(Collection entries)
= = =

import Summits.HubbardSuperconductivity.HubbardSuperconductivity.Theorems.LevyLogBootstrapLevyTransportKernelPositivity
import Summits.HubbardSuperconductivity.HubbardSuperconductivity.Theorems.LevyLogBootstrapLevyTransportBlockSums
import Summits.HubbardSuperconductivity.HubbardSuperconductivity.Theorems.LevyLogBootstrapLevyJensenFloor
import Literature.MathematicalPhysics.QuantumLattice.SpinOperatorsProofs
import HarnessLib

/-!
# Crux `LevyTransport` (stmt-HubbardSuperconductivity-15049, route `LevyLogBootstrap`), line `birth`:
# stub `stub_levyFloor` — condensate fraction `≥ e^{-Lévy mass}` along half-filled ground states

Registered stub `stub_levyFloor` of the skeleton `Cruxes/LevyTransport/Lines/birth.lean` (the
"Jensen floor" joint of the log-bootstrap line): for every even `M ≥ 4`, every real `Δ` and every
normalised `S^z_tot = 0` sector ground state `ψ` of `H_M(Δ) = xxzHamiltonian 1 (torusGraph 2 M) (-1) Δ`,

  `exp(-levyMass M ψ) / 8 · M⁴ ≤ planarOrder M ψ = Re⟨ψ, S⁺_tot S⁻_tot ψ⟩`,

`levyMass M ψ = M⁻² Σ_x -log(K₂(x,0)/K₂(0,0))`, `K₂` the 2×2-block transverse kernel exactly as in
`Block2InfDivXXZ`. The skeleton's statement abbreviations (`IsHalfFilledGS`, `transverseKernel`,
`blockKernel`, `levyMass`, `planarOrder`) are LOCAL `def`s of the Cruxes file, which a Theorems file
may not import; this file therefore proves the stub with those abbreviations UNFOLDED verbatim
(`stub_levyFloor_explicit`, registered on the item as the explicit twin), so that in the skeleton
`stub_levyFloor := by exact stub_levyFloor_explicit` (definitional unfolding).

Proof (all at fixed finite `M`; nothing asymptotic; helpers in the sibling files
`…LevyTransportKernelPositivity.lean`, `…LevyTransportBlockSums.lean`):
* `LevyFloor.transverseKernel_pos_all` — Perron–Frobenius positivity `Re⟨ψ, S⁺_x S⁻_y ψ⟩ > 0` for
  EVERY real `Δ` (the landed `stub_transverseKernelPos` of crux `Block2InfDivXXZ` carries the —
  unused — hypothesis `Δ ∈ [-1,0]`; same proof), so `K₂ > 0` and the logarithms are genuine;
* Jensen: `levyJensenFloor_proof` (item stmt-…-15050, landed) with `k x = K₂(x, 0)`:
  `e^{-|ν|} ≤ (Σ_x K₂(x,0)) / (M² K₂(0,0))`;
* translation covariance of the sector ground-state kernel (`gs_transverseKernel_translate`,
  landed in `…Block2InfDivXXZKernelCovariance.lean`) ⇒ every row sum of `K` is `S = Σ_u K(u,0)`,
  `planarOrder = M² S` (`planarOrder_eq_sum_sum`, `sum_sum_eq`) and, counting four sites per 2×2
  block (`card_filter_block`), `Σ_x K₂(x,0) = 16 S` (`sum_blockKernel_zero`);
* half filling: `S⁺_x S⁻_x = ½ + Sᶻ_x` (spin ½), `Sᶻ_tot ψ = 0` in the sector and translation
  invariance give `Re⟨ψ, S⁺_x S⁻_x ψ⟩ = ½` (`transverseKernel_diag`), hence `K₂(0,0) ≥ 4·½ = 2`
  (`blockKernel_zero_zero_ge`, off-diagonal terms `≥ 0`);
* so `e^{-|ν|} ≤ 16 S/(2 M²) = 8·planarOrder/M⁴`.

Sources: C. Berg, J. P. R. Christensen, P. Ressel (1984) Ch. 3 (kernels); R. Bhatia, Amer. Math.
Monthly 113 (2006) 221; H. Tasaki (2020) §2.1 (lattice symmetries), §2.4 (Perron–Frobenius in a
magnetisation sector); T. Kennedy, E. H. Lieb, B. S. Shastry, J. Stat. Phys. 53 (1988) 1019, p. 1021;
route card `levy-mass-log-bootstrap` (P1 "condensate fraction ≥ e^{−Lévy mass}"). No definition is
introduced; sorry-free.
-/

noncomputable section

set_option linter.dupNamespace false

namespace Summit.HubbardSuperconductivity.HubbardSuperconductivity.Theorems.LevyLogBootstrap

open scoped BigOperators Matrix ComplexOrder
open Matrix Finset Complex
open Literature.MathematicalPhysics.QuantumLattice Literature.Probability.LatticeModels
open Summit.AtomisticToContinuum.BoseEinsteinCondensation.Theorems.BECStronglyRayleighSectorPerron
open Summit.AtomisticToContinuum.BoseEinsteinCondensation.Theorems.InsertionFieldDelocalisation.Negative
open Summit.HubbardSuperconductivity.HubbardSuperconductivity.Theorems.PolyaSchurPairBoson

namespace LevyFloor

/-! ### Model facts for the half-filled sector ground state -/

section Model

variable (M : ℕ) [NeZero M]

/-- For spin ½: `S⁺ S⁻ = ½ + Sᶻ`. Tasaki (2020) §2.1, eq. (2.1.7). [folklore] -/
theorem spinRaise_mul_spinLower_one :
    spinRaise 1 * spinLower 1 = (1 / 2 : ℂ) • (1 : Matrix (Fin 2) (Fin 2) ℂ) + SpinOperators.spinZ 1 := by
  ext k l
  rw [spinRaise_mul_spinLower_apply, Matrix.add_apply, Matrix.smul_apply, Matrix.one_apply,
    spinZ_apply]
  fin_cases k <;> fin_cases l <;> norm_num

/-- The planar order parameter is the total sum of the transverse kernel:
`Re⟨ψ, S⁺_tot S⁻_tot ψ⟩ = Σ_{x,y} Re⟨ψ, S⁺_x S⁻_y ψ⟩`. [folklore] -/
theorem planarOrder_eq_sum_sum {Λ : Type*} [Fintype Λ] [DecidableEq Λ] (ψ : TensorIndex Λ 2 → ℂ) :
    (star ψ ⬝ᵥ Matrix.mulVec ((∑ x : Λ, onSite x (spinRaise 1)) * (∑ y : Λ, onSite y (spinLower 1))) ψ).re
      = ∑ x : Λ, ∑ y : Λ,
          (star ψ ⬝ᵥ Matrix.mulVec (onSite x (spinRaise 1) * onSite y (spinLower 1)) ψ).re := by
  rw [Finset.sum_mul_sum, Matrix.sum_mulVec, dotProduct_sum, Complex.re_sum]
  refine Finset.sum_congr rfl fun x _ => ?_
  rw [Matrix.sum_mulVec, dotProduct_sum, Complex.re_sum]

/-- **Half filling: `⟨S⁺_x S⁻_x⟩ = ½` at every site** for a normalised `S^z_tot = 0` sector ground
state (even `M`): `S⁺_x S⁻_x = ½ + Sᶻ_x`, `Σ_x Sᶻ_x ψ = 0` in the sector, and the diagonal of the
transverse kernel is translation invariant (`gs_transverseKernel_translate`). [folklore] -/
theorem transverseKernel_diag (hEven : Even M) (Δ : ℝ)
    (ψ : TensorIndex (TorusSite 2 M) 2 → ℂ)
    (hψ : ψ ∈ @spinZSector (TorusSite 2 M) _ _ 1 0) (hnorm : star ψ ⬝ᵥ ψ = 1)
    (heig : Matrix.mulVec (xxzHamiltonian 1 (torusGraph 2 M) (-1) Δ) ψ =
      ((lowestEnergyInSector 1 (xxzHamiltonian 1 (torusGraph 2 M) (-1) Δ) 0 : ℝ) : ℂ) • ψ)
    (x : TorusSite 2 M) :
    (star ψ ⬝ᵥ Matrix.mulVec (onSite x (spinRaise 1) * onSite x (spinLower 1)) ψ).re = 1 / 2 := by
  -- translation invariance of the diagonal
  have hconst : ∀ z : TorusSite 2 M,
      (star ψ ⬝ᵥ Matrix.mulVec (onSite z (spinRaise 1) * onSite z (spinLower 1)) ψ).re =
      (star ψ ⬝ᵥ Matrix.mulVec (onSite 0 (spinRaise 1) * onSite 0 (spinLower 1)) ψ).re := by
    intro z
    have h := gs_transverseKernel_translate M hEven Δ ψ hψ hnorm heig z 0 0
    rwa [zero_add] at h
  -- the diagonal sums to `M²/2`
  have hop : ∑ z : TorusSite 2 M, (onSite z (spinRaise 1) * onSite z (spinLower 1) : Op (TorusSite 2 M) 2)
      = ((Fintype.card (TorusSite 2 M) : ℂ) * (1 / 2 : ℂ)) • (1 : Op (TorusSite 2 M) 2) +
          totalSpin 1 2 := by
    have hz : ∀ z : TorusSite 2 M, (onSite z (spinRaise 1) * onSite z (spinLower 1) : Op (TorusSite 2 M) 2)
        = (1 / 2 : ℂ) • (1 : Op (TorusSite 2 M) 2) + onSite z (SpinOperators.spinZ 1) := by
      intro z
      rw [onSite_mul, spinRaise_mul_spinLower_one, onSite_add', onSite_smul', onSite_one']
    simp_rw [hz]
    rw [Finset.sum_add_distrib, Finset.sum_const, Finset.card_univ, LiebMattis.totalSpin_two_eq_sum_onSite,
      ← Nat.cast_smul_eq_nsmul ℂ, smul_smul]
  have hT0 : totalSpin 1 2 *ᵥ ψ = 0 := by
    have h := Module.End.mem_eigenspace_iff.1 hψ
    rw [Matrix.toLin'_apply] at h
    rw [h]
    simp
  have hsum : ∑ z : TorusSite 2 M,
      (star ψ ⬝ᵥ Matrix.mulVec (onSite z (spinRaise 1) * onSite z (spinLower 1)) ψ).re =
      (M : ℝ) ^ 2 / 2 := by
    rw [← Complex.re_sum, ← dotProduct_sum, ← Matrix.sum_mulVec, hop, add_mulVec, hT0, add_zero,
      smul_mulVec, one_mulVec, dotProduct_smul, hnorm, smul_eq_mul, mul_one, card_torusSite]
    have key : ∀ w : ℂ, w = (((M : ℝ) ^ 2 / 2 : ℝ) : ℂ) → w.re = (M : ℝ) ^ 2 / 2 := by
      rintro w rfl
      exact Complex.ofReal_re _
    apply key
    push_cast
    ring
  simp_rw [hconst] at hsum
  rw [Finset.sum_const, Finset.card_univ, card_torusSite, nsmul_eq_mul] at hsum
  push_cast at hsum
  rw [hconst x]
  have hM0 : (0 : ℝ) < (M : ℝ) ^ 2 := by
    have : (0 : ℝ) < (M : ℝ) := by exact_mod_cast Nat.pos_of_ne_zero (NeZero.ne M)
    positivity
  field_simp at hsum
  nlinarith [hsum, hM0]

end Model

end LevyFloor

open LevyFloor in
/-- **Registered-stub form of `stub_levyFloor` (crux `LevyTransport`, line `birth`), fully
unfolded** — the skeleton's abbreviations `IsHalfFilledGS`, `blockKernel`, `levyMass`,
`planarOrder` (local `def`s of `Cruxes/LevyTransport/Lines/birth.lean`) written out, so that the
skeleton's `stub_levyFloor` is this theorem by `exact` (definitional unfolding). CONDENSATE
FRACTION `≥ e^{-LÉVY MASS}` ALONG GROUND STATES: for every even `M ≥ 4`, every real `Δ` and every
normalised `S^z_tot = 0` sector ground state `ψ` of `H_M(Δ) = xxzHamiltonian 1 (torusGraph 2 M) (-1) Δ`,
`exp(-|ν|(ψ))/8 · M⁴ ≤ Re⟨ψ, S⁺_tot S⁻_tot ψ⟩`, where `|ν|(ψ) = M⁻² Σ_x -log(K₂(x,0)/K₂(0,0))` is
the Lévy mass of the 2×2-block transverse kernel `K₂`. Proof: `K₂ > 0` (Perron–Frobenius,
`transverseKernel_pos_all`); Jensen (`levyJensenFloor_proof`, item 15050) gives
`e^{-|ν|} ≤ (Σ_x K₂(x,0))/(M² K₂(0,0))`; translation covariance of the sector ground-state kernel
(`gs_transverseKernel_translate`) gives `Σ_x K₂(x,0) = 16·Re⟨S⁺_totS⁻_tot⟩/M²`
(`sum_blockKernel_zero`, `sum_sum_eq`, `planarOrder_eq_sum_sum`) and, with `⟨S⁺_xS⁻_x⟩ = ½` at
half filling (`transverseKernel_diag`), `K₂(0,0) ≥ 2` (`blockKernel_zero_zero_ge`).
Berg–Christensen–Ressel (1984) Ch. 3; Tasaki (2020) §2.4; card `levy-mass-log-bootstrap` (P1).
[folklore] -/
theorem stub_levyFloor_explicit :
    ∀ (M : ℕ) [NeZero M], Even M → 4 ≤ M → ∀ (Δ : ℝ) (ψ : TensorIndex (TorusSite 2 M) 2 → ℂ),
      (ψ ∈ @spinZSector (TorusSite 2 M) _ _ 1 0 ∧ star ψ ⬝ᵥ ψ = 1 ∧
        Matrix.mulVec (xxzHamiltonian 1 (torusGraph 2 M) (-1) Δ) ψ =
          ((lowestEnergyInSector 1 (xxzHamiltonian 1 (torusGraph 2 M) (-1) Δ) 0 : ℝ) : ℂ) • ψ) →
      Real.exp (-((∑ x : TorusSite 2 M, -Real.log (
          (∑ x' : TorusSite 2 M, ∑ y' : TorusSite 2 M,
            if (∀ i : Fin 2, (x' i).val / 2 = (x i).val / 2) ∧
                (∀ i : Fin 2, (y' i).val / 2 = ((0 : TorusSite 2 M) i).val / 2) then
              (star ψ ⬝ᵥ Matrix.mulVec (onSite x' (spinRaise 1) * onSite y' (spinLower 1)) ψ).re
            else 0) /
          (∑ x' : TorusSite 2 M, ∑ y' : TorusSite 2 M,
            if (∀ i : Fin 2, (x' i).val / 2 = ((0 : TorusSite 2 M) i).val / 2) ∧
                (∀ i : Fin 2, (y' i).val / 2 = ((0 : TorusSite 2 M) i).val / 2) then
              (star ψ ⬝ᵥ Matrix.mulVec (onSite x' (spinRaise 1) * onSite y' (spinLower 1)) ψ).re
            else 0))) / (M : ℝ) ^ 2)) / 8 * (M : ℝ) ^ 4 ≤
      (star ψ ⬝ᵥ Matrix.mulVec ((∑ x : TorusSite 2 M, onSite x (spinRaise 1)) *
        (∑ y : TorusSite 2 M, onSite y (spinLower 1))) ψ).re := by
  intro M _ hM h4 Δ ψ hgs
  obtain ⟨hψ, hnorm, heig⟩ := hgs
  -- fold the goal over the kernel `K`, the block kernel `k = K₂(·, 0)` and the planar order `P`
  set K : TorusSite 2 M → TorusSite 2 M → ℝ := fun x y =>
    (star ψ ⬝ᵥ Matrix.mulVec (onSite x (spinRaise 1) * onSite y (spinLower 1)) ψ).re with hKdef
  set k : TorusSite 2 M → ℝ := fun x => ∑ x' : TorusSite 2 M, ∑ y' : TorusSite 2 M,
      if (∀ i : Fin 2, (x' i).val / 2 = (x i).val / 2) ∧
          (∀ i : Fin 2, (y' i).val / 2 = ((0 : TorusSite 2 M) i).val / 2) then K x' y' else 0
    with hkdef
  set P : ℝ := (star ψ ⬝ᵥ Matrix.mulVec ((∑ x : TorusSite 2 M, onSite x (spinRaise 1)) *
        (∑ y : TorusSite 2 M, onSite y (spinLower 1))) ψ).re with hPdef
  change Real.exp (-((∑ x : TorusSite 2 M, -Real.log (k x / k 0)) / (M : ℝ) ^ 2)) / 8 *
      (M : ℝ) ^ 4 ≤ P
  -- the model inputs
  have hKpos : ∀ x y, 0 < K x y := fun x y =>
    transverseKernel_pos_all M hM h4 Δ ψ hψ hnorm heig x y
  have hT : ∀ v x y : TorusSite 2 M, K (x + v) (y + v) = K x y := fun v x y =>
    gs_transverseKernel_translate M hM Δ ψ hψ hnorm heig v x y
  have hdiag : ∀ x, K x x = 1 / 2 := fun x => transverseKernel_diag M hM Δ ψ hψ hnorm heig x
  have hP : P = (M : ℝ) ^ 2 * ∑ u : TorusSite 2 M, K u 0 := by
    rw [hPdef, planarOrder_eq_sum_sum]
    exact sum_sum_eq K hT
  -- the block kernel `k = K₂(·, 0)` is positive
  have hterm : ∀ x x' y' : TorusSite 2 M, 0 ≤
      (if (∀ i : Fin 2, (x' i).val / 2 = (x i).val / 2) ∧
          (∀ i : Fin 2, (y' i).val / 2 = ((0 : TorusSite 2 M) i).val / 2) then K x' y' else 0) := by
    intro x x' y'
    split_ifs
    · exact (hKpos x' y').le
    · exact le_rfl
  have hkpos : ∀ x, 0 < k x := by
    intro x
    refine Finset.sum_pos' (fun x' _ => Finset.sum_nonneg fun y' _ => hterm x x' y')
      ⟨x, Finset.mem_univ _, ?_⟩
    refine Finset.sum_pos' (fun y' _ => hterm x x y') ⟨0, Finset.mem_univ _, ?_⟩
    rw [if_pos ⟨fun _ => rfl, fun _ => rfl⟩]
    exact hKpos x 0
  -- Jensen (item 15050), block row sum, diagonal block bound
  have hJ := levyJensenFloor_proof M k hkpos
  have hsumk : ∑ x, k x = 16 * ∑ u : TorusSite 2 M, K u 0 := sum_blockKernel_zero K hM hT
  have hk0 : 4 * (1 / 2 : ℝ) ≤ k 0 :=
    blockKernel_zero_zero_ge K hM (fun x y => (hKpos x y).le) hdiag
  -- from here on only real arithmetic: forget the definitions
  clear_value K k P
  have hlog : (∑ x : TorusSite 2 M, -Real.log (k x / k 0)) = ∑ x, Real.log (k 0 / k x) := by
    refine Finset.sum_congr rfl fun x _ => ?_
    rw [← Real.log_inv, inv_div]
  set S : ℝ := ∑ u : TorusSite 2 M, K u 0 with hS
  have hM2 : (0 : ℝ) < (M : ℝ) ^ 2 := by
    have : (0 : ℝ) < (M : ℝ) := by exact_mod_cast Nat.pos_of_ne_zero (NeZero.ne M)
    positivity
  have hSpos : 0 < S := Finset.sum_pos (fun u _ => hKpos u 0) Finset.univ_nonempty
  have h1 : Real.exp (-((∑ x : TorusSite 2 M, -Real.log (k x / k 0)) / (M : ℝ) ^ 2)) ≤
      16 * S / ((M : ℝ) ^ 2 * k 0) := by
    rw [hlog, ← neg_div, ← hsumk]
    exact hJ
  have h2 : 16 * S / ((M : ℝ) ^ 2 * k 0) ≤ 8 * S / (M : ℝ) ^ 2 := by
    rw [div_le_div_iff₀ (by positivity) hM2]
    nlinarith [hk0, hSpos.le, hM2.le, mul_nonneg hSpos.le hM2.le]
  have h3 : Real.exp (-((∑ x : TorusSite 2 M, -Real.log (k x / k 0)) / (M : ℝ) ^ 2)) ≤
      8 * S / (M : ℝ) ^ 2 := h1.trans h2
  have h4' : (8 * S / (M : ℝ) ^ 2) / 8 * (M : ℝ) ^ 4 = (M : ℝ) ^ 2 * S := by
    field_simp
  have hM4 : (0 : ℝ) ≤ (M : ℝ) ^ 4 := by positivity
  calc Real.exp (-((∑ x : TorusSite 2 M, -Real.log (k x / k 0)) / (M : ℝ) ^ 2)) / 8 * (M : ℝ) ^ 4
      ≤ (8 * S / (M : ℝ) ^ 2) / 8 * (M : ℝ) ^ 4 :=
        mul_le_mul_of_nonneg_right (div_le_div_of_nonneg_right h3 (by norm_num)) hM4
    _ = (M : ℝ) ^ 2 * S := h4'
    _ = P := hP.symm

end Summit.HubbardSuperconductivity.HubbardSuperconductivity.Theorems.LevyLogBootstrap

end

= = =

__Goal of the exercise__:
Copy, from the data above, every line where the word "nlinarith" appears.

__Answer to this task__:
  nlinarith [hsum, hM0]
    nlinarith [hk0, hSpos.le, hM2.le, mul_nonneg hSpos.le hM2.le]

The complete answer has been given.